■ Material for this exercise ■
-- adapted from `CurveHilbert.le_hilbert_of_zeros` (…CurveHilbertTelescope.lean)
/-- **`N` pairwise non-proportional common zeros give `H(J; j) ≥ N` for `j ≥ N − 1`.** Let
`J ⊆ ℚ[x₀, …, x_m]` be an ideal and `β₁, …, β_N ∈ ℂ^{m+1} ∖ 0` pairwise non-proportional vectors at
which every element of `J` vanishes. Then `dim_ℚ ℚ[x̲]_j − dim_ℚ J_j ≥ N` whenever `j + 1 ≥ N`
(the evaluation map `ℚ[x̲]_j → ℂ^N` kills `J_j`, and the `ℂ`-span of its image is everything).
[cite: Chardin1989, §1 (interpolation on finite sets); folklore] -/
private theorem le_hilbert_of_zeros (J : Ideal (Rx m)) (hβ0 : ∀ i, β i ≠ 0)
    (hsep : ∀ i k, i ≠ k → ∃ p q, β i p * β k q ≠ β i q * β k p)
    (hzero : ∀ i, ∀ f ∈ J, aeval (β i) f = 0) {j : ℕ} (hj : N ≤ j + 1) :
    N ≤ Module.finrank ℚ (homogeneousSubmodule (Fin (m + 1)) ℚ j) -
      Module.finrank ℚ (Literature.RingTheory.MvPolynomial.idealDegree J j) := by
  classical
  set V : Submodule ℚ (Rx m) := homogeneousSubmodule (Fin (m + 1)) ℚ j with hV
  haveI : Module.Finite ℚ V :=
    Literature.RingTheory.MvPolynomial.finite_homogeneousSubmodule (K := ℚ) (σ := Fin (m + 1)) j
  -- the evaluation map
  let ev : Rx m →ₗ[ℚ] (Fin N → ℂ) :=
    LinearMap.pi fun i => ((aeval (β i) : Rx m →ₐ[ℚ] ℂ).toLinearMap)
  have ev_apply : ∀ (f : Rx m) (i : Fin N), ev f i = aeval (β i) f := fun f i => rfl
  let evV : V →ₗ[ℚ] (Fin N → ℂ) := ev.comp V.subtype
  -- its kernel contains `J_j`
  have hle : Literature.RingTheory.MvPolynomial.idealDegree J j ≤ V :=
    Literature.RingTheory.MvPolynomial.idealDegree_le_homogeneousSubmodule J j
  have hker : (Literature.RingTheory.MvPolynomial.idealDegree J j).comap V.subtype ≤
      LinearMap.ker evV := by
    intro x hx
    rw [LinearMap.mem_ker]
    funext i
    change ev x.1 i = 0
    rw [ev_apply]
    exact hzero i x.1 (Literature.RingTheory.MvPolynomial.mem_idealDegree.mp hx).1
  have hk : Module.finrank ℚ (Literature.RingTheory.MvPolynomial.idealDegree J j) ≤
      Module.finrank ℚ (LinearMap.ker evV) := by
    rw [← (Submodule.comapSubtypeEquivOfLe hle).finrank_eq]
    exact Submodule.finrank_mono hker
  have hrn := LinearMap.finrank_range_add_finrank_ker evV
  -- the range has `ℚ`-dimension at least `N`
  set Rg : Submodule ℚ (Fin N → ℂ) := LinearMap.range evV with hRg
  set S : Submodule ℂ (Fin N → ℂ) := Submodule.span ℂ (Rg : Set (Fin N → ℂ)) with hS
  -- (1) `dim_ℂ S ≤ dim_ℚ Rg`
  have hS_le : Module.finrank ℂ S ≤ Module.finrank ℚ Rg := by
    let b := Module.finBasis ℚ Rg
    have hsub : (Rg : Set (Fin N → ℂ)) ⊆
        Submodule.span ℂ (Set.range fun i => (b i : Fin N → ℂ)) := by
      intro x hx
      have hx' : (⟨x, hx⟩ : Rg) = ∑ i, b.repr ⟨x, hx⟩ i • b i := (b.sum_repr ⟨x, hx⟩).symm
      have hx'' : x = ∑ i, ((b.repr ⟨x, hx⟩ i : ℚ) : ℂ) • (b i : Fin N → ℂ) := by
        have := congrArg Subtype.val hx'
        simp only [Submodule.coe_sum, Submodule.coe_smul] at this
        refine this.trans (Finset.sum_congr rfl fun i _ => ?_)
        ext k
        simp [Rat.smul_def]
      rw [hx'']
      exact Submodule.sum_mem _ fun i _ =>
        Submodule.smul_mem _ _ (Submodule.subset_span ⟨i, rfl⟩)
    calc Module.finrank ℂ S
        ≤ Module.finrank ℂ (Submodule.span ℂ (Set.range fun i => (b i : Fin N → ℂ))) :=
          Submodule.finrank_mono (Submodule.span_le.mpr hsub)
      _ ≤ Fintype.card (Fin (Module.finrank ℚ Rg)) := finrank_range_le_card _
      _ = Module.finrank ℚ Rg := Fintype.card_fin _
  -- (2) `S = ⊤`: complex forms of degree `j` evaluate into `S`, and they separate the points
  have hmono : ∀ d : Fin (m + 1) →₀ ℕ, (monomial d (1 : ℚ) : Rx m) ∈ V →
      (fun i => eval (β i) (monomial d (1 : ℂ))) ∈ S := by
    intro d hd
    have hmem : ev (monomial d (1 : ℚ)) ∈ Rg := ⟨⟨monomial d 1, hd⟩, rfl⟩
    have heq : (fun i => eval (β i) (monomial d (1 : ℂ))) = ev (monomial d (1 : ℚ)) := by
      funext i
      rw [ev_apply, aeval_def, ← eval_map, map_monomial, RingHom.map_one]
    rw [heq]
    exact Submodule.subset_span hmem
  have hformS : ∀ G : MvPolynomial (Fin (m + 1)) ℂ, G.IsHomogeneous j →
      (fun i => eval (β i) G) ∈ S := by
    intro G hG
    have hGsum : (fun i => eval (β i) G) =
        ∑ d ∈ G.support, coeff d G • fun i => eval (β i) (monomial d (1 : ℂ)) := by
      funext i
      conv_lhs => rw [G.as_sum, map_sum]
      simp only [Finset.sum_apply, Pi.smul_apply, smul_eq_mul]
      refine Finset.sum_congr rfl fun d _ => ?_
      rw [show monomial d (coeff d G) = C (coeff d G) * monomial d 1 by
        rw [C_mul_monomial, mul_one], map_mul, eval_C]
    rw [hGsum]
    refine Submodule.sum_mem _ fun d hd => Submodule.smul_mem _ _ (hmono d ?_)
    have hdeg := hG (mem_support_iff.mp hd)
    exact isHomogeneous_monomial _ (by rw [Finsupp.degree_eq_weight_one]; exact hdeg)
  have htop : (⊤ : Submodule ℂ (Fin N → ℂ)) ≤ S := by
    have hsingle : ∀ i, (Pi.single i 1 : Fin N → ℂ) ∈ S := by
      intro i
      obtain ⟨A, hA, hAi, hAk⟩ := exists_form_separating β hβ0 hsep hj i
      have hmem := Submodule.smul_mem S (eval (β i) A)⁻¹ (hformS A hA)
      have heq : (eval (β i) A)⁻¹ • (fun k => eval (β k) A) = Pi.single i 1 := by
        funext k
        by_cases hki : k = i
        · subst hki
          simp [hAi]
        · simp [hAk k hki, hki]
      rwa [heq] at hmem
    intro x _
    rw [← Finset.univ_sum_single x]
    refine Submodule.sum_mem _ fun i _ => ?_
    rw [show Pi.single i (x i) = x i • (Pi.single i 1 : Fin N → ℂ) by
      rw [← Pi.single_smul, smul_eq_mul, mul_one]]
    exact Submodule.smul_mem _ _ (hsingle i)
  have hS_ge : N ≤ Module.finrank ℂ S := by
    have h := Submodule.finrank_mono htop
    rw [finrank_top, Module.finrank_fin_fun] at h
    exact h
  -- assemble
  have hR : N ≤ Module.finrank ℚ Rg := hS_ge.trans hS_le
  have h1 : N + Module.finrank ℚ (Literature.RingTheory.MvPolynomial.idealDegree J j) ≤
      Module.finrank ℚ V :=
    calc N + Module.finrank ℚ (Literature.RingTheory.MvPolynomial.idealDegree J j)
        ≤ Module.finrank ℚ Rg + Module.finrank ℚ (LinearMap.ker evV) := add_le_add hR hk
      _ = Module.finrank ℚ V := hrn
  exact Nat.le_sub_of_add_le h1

■ What is expected ■
Could you set down, exactly as written, the lines above between the one holding "set V : Submodule" and the one holding "have hle : Literature.RingTheory.MvPolynomial.idealDegree", inclusive, and nothing more?

■ Response for this exercise ■
  set V : Submodule ℚ (Rx m) := homogeneousSubmodule (Fin (m + 1)) ℚ j with hV
  haveI : Module.Finite ℚ V :=
    Literature.RingTheory.MvPolynomial.finite_homogeneousSubmodule (K := ℚ) (σ := Fin (m + 1)) j
  -- the evaluation map
  let ev : Rx m →ₗ[ℚ] (Fin N → ℂ) :=
    LinearMap.pi fun i => ((aeval (β i) : Rx m →ₐ[ℚ] ℂ).toLinearMap)
  have ev_apply : ∀ (f : Rx m) (i : Fin N), ev f i = aeval (β i) f := fun f i => rfl
  let evV : V →ₗ[ℚ] (Fin N → ℂ) := ev.comp V.subtype
  -- its kernel contains `J_j`
  have hle : Literature.RingTheory.MvPolynomial.idealDegree J j ≤ V :=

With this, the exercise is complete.